AbortController

Med

AbortController provides a standard mechanism to cancel asynchronous operations. It creates an AbortSignal that can be passed to fetch, event listeners, and custom async functions. This pattern is essential for preventing memory leaks in React useEffect, implementing request timeouts, and cancelling stale API calls.

Interactive Visualization

DOM Events

document>
body>
div>
button
Phase: Capture
Event travels DOWN from document to target

Key Points

  • AbortController creates a signal; calling controller.abort() triggers cancellation
  • Fetch accepts a signal option — aborting throws an AbortError that must be caught
  • AbortSignal.timeout(ms) creates a signal that auto-aborts after a duration
  • AbortSignal.any([signal1, signal2]) combines multiple signals — first abort wins
  • Event listeners accept a signal option for automatic removal on abort
  • Essential in React useEffect cleanup to prevent state updates on unmounted components

Code Examples

Aborting a Fetch Request

const controller = new AbortController()

fetch('https://api.example.com/data', {
  signal: controller.signal,
})
  .then(res => res.json())
  .then(data => console.log(data))
  .catch(err => {
    if (err.name === 'AbortError') {
      console.log('Request was cancelled')
    } else {
      console.error('Fetch failed:', err)
    }
  })

setTimeout(() => controller.abort(), 100)
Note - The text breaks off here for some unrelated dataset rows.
import Mathlib.Analysis.Asymptotics.SpecificAsymptotics
import Literature.Computability.Complexity.TimeHierarchyProofs
import Literature.Computability.Complexity.NPSubsetNTIME
import Literature.Computability.Complexity.NondeterministicProofs
import HarnessLib

/-!
# No fixed polynomial time bound exhausts `P`: `DTIME(nᵏ) ⊊ P`, hence `NP ⊄ DTIME(n)`

Literature / complexity toolkit (theorems only; no notion, definition or named fact is introduced).
Consequences of the tree's PROVED deterministic time hierarchy machinery
(`TimeHierarchyDiagonal.lean`, `TimeHierarchyMeter.lean`, `TimeHierarchyInterpreter.lean`,
`TimeHierarchyProofs.lean`: Hartmanis–Stearns 1965, Thm. 9 / Cor. 9.1; Arora–Barak 2009, Thm. 3.1)
for the tree's classes `DTIME`, `P`, `NP` over Mathlib's multi-stack `TM2` machines:

* `FuelledSimulator.diagLang_pow_mem_P` — the diagonal language of a fuelled universal decider
  with the polynomial fuel `U(n) = nᵐ` is in `P` (the `FP` clock `x ↦ ⟨x, 1^{|x|ᵐ}⟩`, `Plumb.polyFn`,
  followed by the linear-time simulator, `Turing.TM2ComputableAux.comp`);
* `exists_mem_P_not_mem_DTIME_pow` — **for every `k` there is `L ∈ P` with `L ∉ DTIME(nᵏ)`**
  (diagonal language with fuel `n^{2k+3}` against `DTIME(n^{k+1}) ⊇ DTIME(nᵏ)`; the lower bound
  `FuelledSimulator.diagLang_not_mem_DTIME` needs no time-constructibility, only
  `(n^{k+1})² / n^{2k+3} → 0`), with the corollaries `not_P_subset_DTIME_pow`,
  `DTIME_pow_ssubset_P : DTIME(nᵏ) ⊊ P` (Hartmanis–Stearns 1965, Cor. 9.1 for `T = nᵏ`,
  `U = n^{2k+1}`; Arora–Barak 2009, Thm. 3.1: "`DTIME(n^c) ⊊ DTIME(n^d)` for `c < d`", whence
  `P ≠ DTIME(nᵏ)`; Homer–Selman 2011, §5.2);
* `exists_mem_NP_not_mem_DTIME_pow`, **`exists_mem_NP_not_mem_DTIME_id : ∃ L ∈ NP, L ∉ DTIME(n)`**,
  `not_NP_subset_DTIME_id` — by `P ⊆ NP` (`P_subset_NP_holds`). This is the elementary
  (hierarchy) form of "some `NP` language is not decidable in deterministic linear time"; the deep
  form for LINEAR nondeterministic time, `NTIME(n) ≠ DTIME(n)` for multitape Turing machines, is
  Paul–Pippenger–Szemerédi–Trotter 1983 and is NOT what is proved here.

## References

* J. Hartmanis, R. E. Stearns, *On the computational complexity of algorithms*, Trans. Amer.
  Math. Soc. 117 (1965) 285–306, Thm. 9, Cor. 9.1 [HartmanisStearns1965].
* S. Arora, B. Barak, *Computational Complexity: A Modern Approach*, CUP 2009, Thm. 3.1 (Time
  Hierarchy Theorem) and the remark following it, Claim 2.4 (`P ⊆ NP`) [AroraBarakCC2009].
* S. Homer, A. L. Selman, *Computability and Complexity Theory*, 2nd ed., Springer 2011, §5.2
  (p. 84 of the PDF: "`DTIME(n) ≠ NTIME(n)`", citing [PPST83]) [HomerSelman2011].
* W. J. Paul, N. Pippenger, E. Szemerédi, W. T. Trotter, *On determinism versus non-determinism
  and related problems*, FOCS 1983, 429–438 [PaulEtAl1983].
-/

namespace Literature.Computability.Complexity

open _root_.Computability Turing Filter Topology Polynomial

/-! ### The polynomial clock and the upper bound -/

/-- **The polynomial clock `x ↦ ⟨x, 1^{|x|ᵐ}⟩` runs in polynomial time** (the `FP` brick
`fanoutFn id (Plumb.polyFn (X ^ m))`). [cite: AroraBarakCC2009, §1.3 and Thm. 3.1 (proof: "polynomials are time constructible")] -/
theorem exists_machine_pair_replicate_pow (m : ℕ) :
    ∃ (q : Polynomial ℕ) (N : TM2ComputableAux Bool Bool), ∀ x : List Bool,
      N.OutputsWithin x (boolPair x (List.replicate (x.length ^ m) true)) (q.eval x.length) := by
  have h : fanoutFn id (Plumb.polyFn (X ^ m)) ∈ FP :=
    fanoutFn_mem_FP OracleCompose.id_mem_FP (Plumb.polyFn_mem_FP _)
  obtain ⟨q, N, hN⟩ := h
  refine ⟨q, N, fun x => ?_⟩
  have := hN x
  simpa [fanoutFn_apply] using this

/-- **The diagonal language with polynomial fuel is in `P`.** For a fuelled universal decider `𝒮`
(`TimeHierarchyDiagonal.lean`) and any `m`, `𝒮.diagLang (· ^ m) = {x | 𝒮.sim x |x|ᵐ = true} ∈ P`:
the clock `x ↦ ⟨x, 1^{|x|ᵐ}⟩` (time `q |x|`) followed by the simulator (time `a (|x| + |x|ᵐ) + a`),
composed with additive running time (`Turing.TM2ComputableAux.comp_outputsWithin`), decides it
within the polynomial `q + a (X + Xᵐ) + a`; then `mem_P_iff_holds`. (Arora–Barak 2009, proof of
Thm. 3.1: "`D` halts within `n^{1.4}` steps", here with a polynomial in place of `n^{1.4}`.)
[cite: AroraBarakCC2009, Thm. 3.1 (proof)] -/
theorem FuelledSimulator.diagLang_pow_mem_P (𝒮 : FuelledSimulator) (m : ℕ) :
    𝒮.diagLang (fun n => n ^ m) ∈ Classes.P := by
  obtain ⟨q, N, hN⟩ := exists_machine_pair_replicate_pow m
  refine mem_P_iff_holds.2 ⟨q + C 𝒮.a * (X + X ^ m) + C 𝒮.a, N.comp 𝒮.machine, fun x => ?_⟩
  have h₁ := hN x
  have h₂ := 𝒮.outputsWithin x (x.length ^ m)
  have h := Turing.TM2ComputableAux.comp_outputsWithin _ _ h₁ h₂
  show (N.comp 𝒮.machine).OutputsWithin x
    (encodeBool ((𝒮.diagLang fun n => n ^ m).boolIndicator x)) _
  rw [FuelledSimulator.boolIndicator_diagLang]
  refine h.mono (le_of_eq ?_)
  simp only [id, eval_add, eval_mul, eval_C, eval_X, eval_pow]
  ring

/-! ### The lower bound: room `(n^{k+1})² / n^{2k+3} → 0` -/

/-- `(n^{k+1})² / n^{2k+3} = 1 / n → 0`. [folklore] -/
theorem tendsto_pow_succ_sq_div_pow (k : ℕ) :
    Tendsto (fun n : ℕ => ((n ^ (k + 1) : ℕ) : ℝ) ^ 2 / ((n ^ (2 * k + 3) : ℕ) : ℝ)) atTop (𝓝 0) := by
  have h := (tendsto_pow_div_pow_atTop_zero (𝕜 := ℝ) (show 2 * k + 2 < 2 * k + 3 by omega)).comp
    tendsto_natCast_atTop_atTop
  refine Tendsto.congr (fun n => ?_) h
  simp only [Function.comp_apply, Nat.cast_pow]
  rw [← pow_mul, show (k + 1) * 2 = 2 * k + 2 by ring]

/-- **For every `k` some language in `P` is not in `DTIME(n^{k+1})`**: the diagonal language of the
tree's fuelled universal decider (`FuelledRun.fuelledSimulator UDet.interp`, `TimeHierarchyProofs.lean`)
with fuel `n^{2k+3}` — in `P` by `FuelledSimulator.diagLang_pow_mem_P`, outside `DTIME(n^{k+1})` by
the diagonal step `FuelledSimulator.diagLang_not_mem_DTIME` (`T = n^{k+1}`, `U = n^{2k+3}`,
`T² / U → 0`; no time-constructibility is needed for the lower bound).
[cite: HartmanisStearns1965, Thm. 9 / Cor. 9.1] -/
theorem exists_mem_P_not_mem_DTIME_pow_succ (k : ℕ) :
    ∃ L ∈ Classes.P, L ∉ DTIME (fun n => n ^ (k + 1)) := by
  let 𝒮 : FuelledSimulator :=
    FuelledRun.fuelledSimulator UDet.interp UDet.DR.X UDet.DR.ans UDet.interprets
  refine ⟨𝒮.diagLang fun n => n ^ (2 * k + 3), 𝒮.diagLang_pow_mem_P (2 * k + 3), ?_⟩
  exact 𝒮.diagLang_not_mem_DTIME (T := fun n => n ^ (k + 1)) (U := fun n => n ^ (2 * k + 3))
    (fun n => Nat.le_self_pow (Nat.succ_ne_zero k) n)
    (fun n => Nat.le_self_pow (by omega) n) (tendsto_pow_succ_sq_div_pow k)

/-- `DTIME(nᵏ) ⊆ DTIME(n^{k+1})` (`nᵏ ≤ n^{k+1}` for `n ≥ 1`; the length `0` is absorbed by the
additive constant, `DTIME_subset_DTIME_of_eventually_le`). [cite: AroraBarakCC2009, Def. 1.12] -/
theorem DTIME_pow_subset_DTIME_pow_succ (k : ℕ) :
    DTIME (fun n => n ^ k) ⊆ DTIME (fun n => n ^ (k + 1)) :=
  DTIME_subset_DTIME_of_eventually_le (N := 1) fun _ hn => Nat.pow_le_pow_right hn (Nat.le_succ k)

/-- **For every `k` some language in `P` is not in `DTIME(nᵏ)`** (Hartmanis–Stearns 1965,
Cor. 9.1 with `T = nᵏ`; Arora–Barak 2009, Thm. 3.1 and the remark after it: `P` is not `DTIME(n^c)`
for any fixed `c`). [cite: HartmanisStearns1965, Thm. 9 / Cor. 9.1] -/
theorem exists_mem_P_not_mem_DTIME_pow (k : ℕ) : ∃ L ∈ Classes.P, L ∉ DTIME (fun n => n ^ k) := by
  obtain ⟨L, hLP, hL⟩ := exists_mem_P_not_mem_DTIME_pow_succ k
  exact ⟨L, hLP, fun h => hL (DTIME_pow_subset_DTIME_pow_succ k h)⟩

/-- `P ⊄ DTIME(nᵏ)`. [cite: HartmanisStearns1965, Thm. 9 / Cor. 9.1] -/
theorem not_P_subset_DTIME_pow (k : ℕ) : ¬ Classes.P ⊆ DTIME (fun n => n ^ k) := by
  obtain ⟨L, hLP, hL⟩ := exists_mem_P_not_mem_DTIME_pow k
  exact fun h => hL (h hLP)

/-- **`DTIME(nᵏ) ⊊ P`** for every `k` (`DTIME(nᵏ) ⊆ P` by the definition `P = ⋃ₖ DTIME(nᵏ)`).
[cite: HartmanisStearns1965, Thm. 9 / Cor. 9.1] -/
theorem DTIME_pow_ssubset_P (k : ℕ) : DTIME (fun n => n ^ k) ⊂ Classes.P :=
  ⟨Set.subset_iUnion (fun k : ℕ => DTIME fun n => n ^ k) k, not_P_subset_DTIME_pow k⟩

/-- **Some language in `P` is not decidable in deterministic linear time** (`k = 1`).
[cite: HartmanisStearns1965, Thm. 9 / Cor. 9.1] -/
theorem exists_mem_P_not_mem_DTIME_id : ∃ L ∈ Classes.P, L ∉ DTIME (fun n => n) := by
  simpa only [pow_one] using exists_mem_P_not_mem_DTIME_pow 1

/-! ### `NP` versions -/

/-- **For every `k` some language in `NP` is not in `DTIME(nᵏ)`** (`P ⊆ NP`, `P_subset_NP_holds`).
[cite: AroraBarakCC2009, Thm. 3.1 and Claim 2.4] -/
theorem exists_mem_NP_not_mem_DTIME_pow (k : ℕ) :
    ∃ L ∈ Nondeterministic.NP, L ∉ DTIME (fun n => n ^ k) := by
  obtain ⟨L, hLP, hL⟩ := exists_mem_P_not_mem_DTIME_pow k
  exact ⟨L, P_subset_NP_holds hLP, hL⟩

/-- **Some language in `NP` is not decidable in deterministic linear time**:
`∃ L ∈ NP, L ∉ DTIME(n)` over the tree's multi-stack `TM2` classes — the elementary form, from the
deterministic time hierarchy and `P ⊆ NP`. (The deep form `NTIME(n) ≠ DTIME(n)` for multitape
Turing machines is Paul–Pippenger–Szemerédi–Trotter 1983; Homer–Selman 2011, §5.2.)
[cite: AroraBarakCC2009, Thm. 3.1 and Claim 2.4] -/
theorem exists_mem_NP_not_mem_DTIME_id : ∃ L ∈ Nondeterministic.NP, L ∉ DTIME (fun n => n) := by
  obtain ⟨L, hLP, hL⟩ := exists_mem_P_not_mem_DTIME_id
  exact ⟨L, P_subset_NP_holds hLP, hL⟩

/-- `NP ⊄ DTIME(n)`. [cite: AroraBarakCC2009, Thm. 3.1 and Claim 2.4] -/
theorem not_NP_subset_DTIME_id : ¬ Nondeterministic.NP ⊆ DTIME (fun n => n) := by
  obtain ⟨L, hL, hL'⟩ := exists_mem_NP_not_mem_DTIME_id
  exact fun h => hL' (h hL)

/-- `NP ⊄ DTIME(nᵏ)` for every `k`. [cite: AroraBarakCC2009, Thm. 3.1 and Claim 2.4] -/
theorem not_NP_subset_DTIME_pow (k : ℕ) : ¬ Nondeterministic.NP ⊆ DTIME (fun n => n ^ k) := by
  obtain ⟨L, hL, hL'⟩ := exists_mem_NP_not_mem_DTIME_pow k
  exact fun h => hL' (h hL)

end Literature.Computability.Complexity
The signal is passed to fetch. When abort() is called, fetch rejects with an AbortError.

Timeout with AbortSignal.timeout

async function fetchWithTimeout(url, timeoutMs) {
  try {
    const response = await fetch(url, {
      signal: AbortSignal.timeout(timeoutMs),
    })
    return await response.json()
  } catch (err) {
    if (err.name === 'TimeoutError') {
      console.log('Request timed out')
    } else if (err.name === 'AbortError') {
      console.log('Request was aborted')
    } else {
      throw err
    }
  }
}

fetchWithTimeout('https://api.example.com/slow', 5000)

AbortSignal.timeout() auto-aborts after the specified duration. The error is a TimeoutError.

React useEffect Cleanup Pattern

function UserProfile({ userId }) {
  const [user, setUser] = useState(null)

  useEffect(() => {
    const controller = new AbortController()

    async function loadUser() {
      try {
        const res = await fetch('/api/users/' + userId, {
          signal: controller.signal,
        })
        const data = await res.json()
        setUser(data)
      } catch (err) {
        if (err.name !== 'AbortError') {
          console.error('Failed to load user:', err)
        }
      }
    }

    loadUser()
    return () => controller.abort()
  }, [userId])
}

The cleanup function aborts in-flight requests, preventing state updates on unmounted components.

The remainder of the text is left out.